To confirm the results of the Confusion Matrix and visualize them in a different way, I will calculate the Cross-Validation accuracy and see if the results are the same.

k=5
scores = cross_val_score(rf, X_train[features_reduced], y_train, cv=k, scoring='accuracy')
print(f"Cross-Validation Accuracy: {scores.mean():.4f} ± {scores.std():.4f}")
Cross-Validation Accuracy: 0.9999 ± 0.0001

The results of the Confusion Matrix and Cross-Validation Accuracy for the Random Forest implies that the model is working perfectly on the dataset since there is no Type I or Type II error.
Below is the code inspired by Stack Overflow (this page and this one too) to compare Lasso coefficents and Random Forest feature importance.

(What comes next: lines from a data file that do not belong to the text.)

import Mathlib
import HarnessLib
import Summits.Ventures.LatticeQCDFlow.Scaling.GeneralLayerESSFloorSharp
import Summits.Ventures.LatticeQCDFlow.Scaling.KishSampleSize

/-!
# GeneralLayerSampleSize — HOW MANY INDEPENDENT EVOLUTIONS: `N ≥ exp(t + 2τ̄(θ₂)·σ̄²/n)` forward
# evolutions of the `n`-step protocol with ANY `χ²`-contracting layers suffice for the Jarzynski /
# reweighting estimators (the certified ESS floor fed into Chatterjee–Diaconis)

HONEST FRAMING: exact (Metropolis-corrected) sampling algorithms for lattice gauge theory;
figures of merit are autocorrelation/cost numbers at stated couplings and volumes; no
continuum-physics claim.

Venture `LatticeQCDFlow` (cell pub-lqcd), topic `Scaling`; FANOUT row 19 (`su2-snf`, GEN-7).
OUR WORK (a composition of this seat's files, nothing cited as a fact): the `2τ̄` ESS floor
`ÊSS ≥ exp(−((1+θ₂)/(1−θ₂))·σ̄²/n)`, `θ₂ = ρe^{3ΔD/n}` (`Scaling/GeneralLayerESSFloorSharp`, general
positive Boltzmann-invariant layers `χ²`-contracting towards their targets with `ρ`,
`|D x − D y| ≤ ΔD`, `Var_c(D) ≤ σ̄²`), and the Chatterjee–Diaconis sufficiency in its ESS form
`N ≥ e^{t}/ÊSS` (`Scaling/KishSampleSize.jarzynski_sampleSize_sufficient_of_ess`, from the
Literature's `ImportanceSampling/ChatterjeeDiaconis` via `Scaling/JarzynskiSampleSize`).

* **`jarzynski_sampleSize_sufficient_uniform`** — along the uniform grid `c_k = k/n` with such
  layers, if `θ₂ < 1` and `N ≥ exp(t + ((1+θ₂)/(1−θ₂))·σ̄²/n)` then for every path functional `f`
  the Jarzynski-reweighted average of `N` INDEPENDENT forward evolutions satisfies
  `E|(1/N)Σᵢ f(ωⁱ)e^{−(Wᵢ−ΔF)} − ⟨f⟩_R̃| ≤ √⟨f²⟩_R̃·(e^{−t/4} + 2√(P̃_R{W < ⟨W⟩_R̃ − t/2}))`;
* `jarzynski_sampleSize_sufficient_uniform_of_reversible` — the instance `ρ = max_k λ⋆(P_k)` for
  reversible irreducible positive layers.

READING (value-free): in E7's variables (`−log ESS = k′·n_dof/n_step`, `k′ = 2τ_int σ²Δ²`) the
number of independent evolutions that suffices for reweighting is `e^{t}·e^{k′ n_dof/n_step}` up to
the change-of-reference factor inside `θ₂`; the NECESSITY side (`N ≈ exp D(P̃_R‖P_F)`, the reverse
dissipation, `≤ −log ÊSS`) is `Scaling/JarzynskiSampleSize.jarzynski_sampleSize_necessary`.
NOT CLAIMED: correlated (restart-chain) evolutions; the sample Kish fraction; any value of
`ρ`, `σ̄`, `ΔD` for a lattice kernel.
-/

namespace Summit.Ventures.LatticeQCDFlow.Theory2

open Finset MeasureTheory
open Literature.Probability.MarkovChains (IsRowStochastic IsStationary DetailedBalance IsIrreducible
  lambdaStar lambdaStar_nonneg)
open Summit.Ventures.LatticeQCDFlow.Exactness
open Summit.Ventures.LatticeQCDFlow.Scaling

variable {X : Type*} [Fintype X] [Nonempty X] [MeasurableSpace X] [MeasurableSingletonClass X]

/-- **HOW MANY INDEPENDENT EVOLUTIONS SUFFICE (general layers, uniform grid).**  Under the
hypotheses of `Scaling.exp_le_ess_path_uniform_sharp` (positive layers with unit row sums leaving
the Boltzmann weights of their targets invariant and `χ²`-contracting towards them with `ρ ≥ 0`;
`|D x − D y| ≤ ΔD`; `Var_c(D) ≤ σ̄²`; `θ₂ = ρe^{3ΔD/n} < 1`), every `t ≥ 0` and every
`N ≥ exp(t + ((1+θ₂)/(1−θ₂))·σ̄²/n)`: the Jarzynski-reweighted average of any path functional `f`
over `N` independent forward evolutions estimates `⟨f⟩_R̃` with
`E|error| ≤ √⟨f²⟩_R̃·(e^{−t/4} + 2√(P̃_R{W < ⟨W⟩_R̃ − t/2}))`. -/
theorem jarzynski_sampleSize_sufficient_uniform (S₀ D : X → ℝ) (P : ℕ → X → X → ℝ) {n : ℕ}
    (hn : n ≠ 0) {ΔD ρ σbar t : ℝ} (hD : ∀ x y, |D x - D y| ≤ ΔD) (hPpos : ∀ k x y, 0 < P k x y)
    (hst : ∀ k, IsStationary
      (fun x => Real.exp (-(linAction S₀ D (((k + 1 : ℕ) : ℝ) / n) x))) (P k))
    (hProw : ∀ k x, ∑ y, P k x y = 1)
    (hK : ∀ k, ChiSqContracts (P k) (gibbsLaw (linAction S₀ D (((k + 1 : ℕ) : ℝ) / n))) ρ)
    (hρ : 0 ≤ ρ) (hσ0 : 0 ≤ σbar) (hσ : ∀ c, varD S₀ D c ≤ σbar ^ 2)
    (hθ1 : ρ * Real.exp (3 * ΔD / n) < 1) (ht : 0 ≤ t)
    (f : (Fin (n + 1) → X) → ℝ) {N : ℕ}
    (hN : Real.exp (t + (1 + ρ * Real.exp (3 * ΔD / n)) / (1 - ρ * Real.exp (3 * ΔD / n))
        * (σbar ^ 2 / n)) ≤ N) :
    ∫ x, |(1 / (N : ℝ)) * ∑ i, f (x i)
          * Real.exp (-(work (fun k : Fin (n + 1) => linAction S₀ D ((k : ℝ) / n)) (x i)
            - (freeEnergy (linAction S₀ D (((Fin.last n : Fin (n + 1)) : ℝ) / n))
              - freeEnergy (linAction S₀ D (((0 : Fin (n + 1)) : ℝ) / n)))))
        - ∑ ω, revPathLaw (fun k : Fin (n + 1) => linAction S₀ D ((k : ℝ) / n))
            (fun k : Fin n => P k) ω * f ω|
        ∂(Measure.pi fun _ : Fin N =>
          pathMeasure (fun k : Fin (n + 1) => linAction S₀ D ((k : ℝ) / n)) (fun k : Fin n => P k)
            (fun k x => hProw k x) (fun k x y => hPpos k x y))
      ≤ Real.sqrt (∑ ω, revPathLaw (fun k : Fin (n + 1) => linAction S₀ D ((k : ℝ) / n))
            (fun k : Fin n => P k) ω * f ω ^ 2) *
          (Real.exp (-t / 4) + 2 * Real.sqrt
            (∑ ω, if work (fun k : Fin (n + 1) => linAction S₀ D ((k : ℝ) / n)) ω
                < (∑ ω', revPathLaw (fun k : Fin (n + 1) => linAction S₀ D ((k : ℝ) / n))
                    (fun k : Fin n => P k) ω'
                      * work (fun k : Fin (n + 1) => linAction S₀ D ((k : ℝ) / n)) ω') - t / 2
              then revPathLaw (fun k : Fin (n + 1) => linAction S₀ D ((k : ℝ) / n))
                (fun k : Fin n => P k) ω else 0)) := by
  have hst' : ∀ k : Fin n, IsStationary
      (fun x => Real.exp (-((fun k : Fin (n + 1) => linAction S₀ D ((k : ℝ) / n)) k.succ x)))
      ((fun k : Fin n => P k) k) := by
    intro k; simpa only [Fin.val_succ] using hst k
  have hfloor := exp_le_ess_path_uniform_sharp S₀ D P hn hD hPpos hst hProw hK hρ hσ0 hσ hθ1
  refine jarzynski_sampleSize_sufficient_of_ess _ _ (fun k x => hProw k x) (fun k x y => hPpos k x y)
    hst' f ht (le_trans ?_ hN)
  have hE : 0 < essFrac
      (revPathLaw (fun k : Fin (n + 1) => linAction S₀ D ((k : ℝ) / n)) (fun k : Fin n => P k))
      (pathLaw (gibbsLaw (linAction S₀ D (((0 : Fin (n + 1)) : ℝ) / n))) (fun k : Fin n => P k)) :=
    lt_of_lt_of_le (Real.exp_pos _) hfloor
  rw [div_le_iff₀ hE, Real.exp_add, mul_assoc]
  -- `exp(C) * ESS ≥ exp(C) * exp(-C) = 1`
  have h := mul_le_mul_of_nonneg_left hfloor (Real.exp_pos
    ((1 + ρ * Real.exp (3 * ΔD / n)) / (1 - ρ * Real.exp (3 * ΔD / n)) * (σbar ^ 2 / n))).le
  rw [← Real.exp_add, add_neg_cancel, Real.exp_zero] at h
  calc Real.exp t = Real.exp t * 1 := (mul_one _).symm
    _ ≤ _ := mul_le_mul_of_nonneg_left h (Real.exp_pos _).le

/-- **Reversible instance**: `ρ = max_k λ⋆(P_k)` for positive irreducible layers in detailed
balance with their Gibbs targets. -/
theorem jarzynski_sampleSize_sufficient_uniform_of_reversible [DecidableEq X] (S₀ D : X → ℝ)
    (P : ℕ → X → X → ℝ) {n : ℕ} (hn : n ≠ 0) {ΔD ρ σbar t : ℝ} (hD : ∀ x y, |D x - D y| ≤ ΔD)
    (hP : ∀ k, IsRowStochastic (P k)) (hPpos : ∀ k x y, 0 < P k x y)
    (hDB : ∀ k, DetailedBalance (gibbsLaw (linAction S₀ D (((k + 1 : ℕ) : ℝ) / n))) (P k))
    (hirr : ∀ k, IsIrreducible (P k)) (hlam : ∀ k, lambdaStar (P k) ≤ ρ)
    (hσ0 : 0 ≤ σbar) (hσ : ∀ c, varD S₀ D c ≤ σbar ^ 2)
    (hθ1 : ρ * Real.exp (3 * ΔD / n) < 1) (ht : 0 ≤ t)
    (f : (Fin (n + 1) → X) → ℝ) {N : ℕ}
    (hN : Real.exp (t + (1 + ρ * Real.exp (3 * ΔD / n)) / (1 - ρ * Real.exp (3 * ΔD / n))
        * (σbar ^ 2 / n)) ≤ N) :
    ∫ x, |(1 / (N : ℝ)) * ∑ i, f (x i)
          * Real.exp (-(work (fun k : Fin (n + 1) => linAction S₀ D ((k : ℝ) / n)) (x i)
            - (freeEnergy (linAction S₀ D (((Fin.last n : Fin (n + 1)) : ℝ) / n))
              - freeEnergy (linAction S₀ D (((0 : Fin (n + 1)) : ℝ) / n)))))
        - ∑ ω, revPathLaw (fun k : Fin (n + 1) => linAction S₀ D ((k : ℝ) / n))
            (fun k : Fin n => P k) ω * f ω|
        ∂(Measure.pi fun _ : Fin N =>
          pathMeasure (fun k : Fin (n + 1) => linAction S₀ D ((k : ℝ) / n)) (fun k : Fin n => P k)
            (fun k x => (hP k).2 x) (fun k x y => hPpos k x y))
      ≤ Real.sqrt (∑ ω, revPathLaw (fun k : Fin (n + 1) => linAction S₀ D ((k : ℝ) / n))
            (fun k : Fin n => P k) ω * f ω ^ 2) *
          (Real.exp (-t / 4) + 2 * Real.sqrt
            (∑ ω, if work (fun k : Fin (n + 1) => linAction S₀ D ((k : ℝ) / n)) ω
                < (∑ ω', revPathLaw (fun k : Fin (n + 1) => linAction S₀ D ((k : ℝ) / n))
                    (fun k : Fin n => P k) ω'
                      * work (fun k : Fin (n + 1) => linAction S₀ D ((k : ℝ) / n)) ω') - t / 2
              then revPathLaw (fun k : Fin (n + 1) => linAction S₀ D ((k : ℝ) / n))
                (fun k : Fin n => P k) ω else 0)) := by
  have hρ : 0 ≤ ρ := (lambdaStar_nonneg (P 0)).trans (hlam 0)
  exact jarzynski_sampleSize_sufficient_uniform S₀ D P hn hD hPpos
    (fun k => isStationary_exp_of_detailedBalance_gibbsLaw (hDB k) (hP k).2)
    (fun k => (hP k).2) (fun k => (chiSqContracts_of_reversible (gibbsLaw_pos _) (sum_gibbsLaw _)
      (hP k) (hDB k) (hirr k)).mono (fun x => (gibbsLaw_pos _ x).le) (lambdaStar_nonneg _) (hlam k))
    hρ hσ0 hσ hθ1 ht f hN

end Summit.Ventures.LatticeQCDFlow.Theory2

# Compare Lasso coefficients and Random Forest feature importances
rf_importances = rf.feature_importances_
lasso_coefficients = lasso.coef_[:len(features_reduced)]  # Ensure coefficients match feature set

# Create a comparison df
comparison_df = pd.DataFrame({'Feature': features_reduced,'Lasso Coefficient': lasso_coefficients,'Random Forest Importance': rf_importances}).sort_values(by='Random Forest Importance', ascending=False)

# Plot the comparison
plt.figure(figsize=(10, 6))
comparison_df.plot(x='Feature', kind='barh', stacked=False,figsize=(10, 8),title='Feature Importance: Lasso vs Random Forest', alpha=0.7)
plt.gca().invert_yaxis()  # Reverse the order for better readability
plt.show()
<Figure size 1000x600 with 0 Axes>
../_images/3d18b9594d9a22f1635b540d62878dc7a9daef49eebc48b35cfff785fae25081.png

This graph shows that Random Forest identifies significance in more features then Lasso Regression, since there are more orange bars than blue. Also, for shared features of Random Forest and Lasso, the Random Forest importance is greater than the Lasso’s in most cases. This shows that Random Forest is more sensitive, and thus has a potential for overfitting, while Lasso is more selective so it has the potential for underfitting. By the Bias-Variance Tradeoff, that makes Lasso have high bias and low variance and Random Forest have low bias and high variance for this dataset.

Conclusion:#

Through my project, I found that the three most significant factors (in order from greatest to least) are: Job Satisfaction, Career Change Interest, and Salary. The median salary is higher for those not likely to change jobs. Additionallly, the median Job Satisfaction is lower for those likely to change jobs. It was also interesting to see the how Field of Study and Occupation effect the likeliness to change jobs. Those who study Education are more likely to change occupations, while those who study psychology are the least likely. Also, Biologists are the most likely to change occupations, while teachers are the least likely to change occupations. These results are heavily influenced by salary and job satisfaction. The majority of features forming non-linear relationships was predictable, but made for a very interesting analysis when I compared the results of the Lasso Regression to the Random Forest. Ultimatly, the Random Forest was better as it was more sensitive to the data.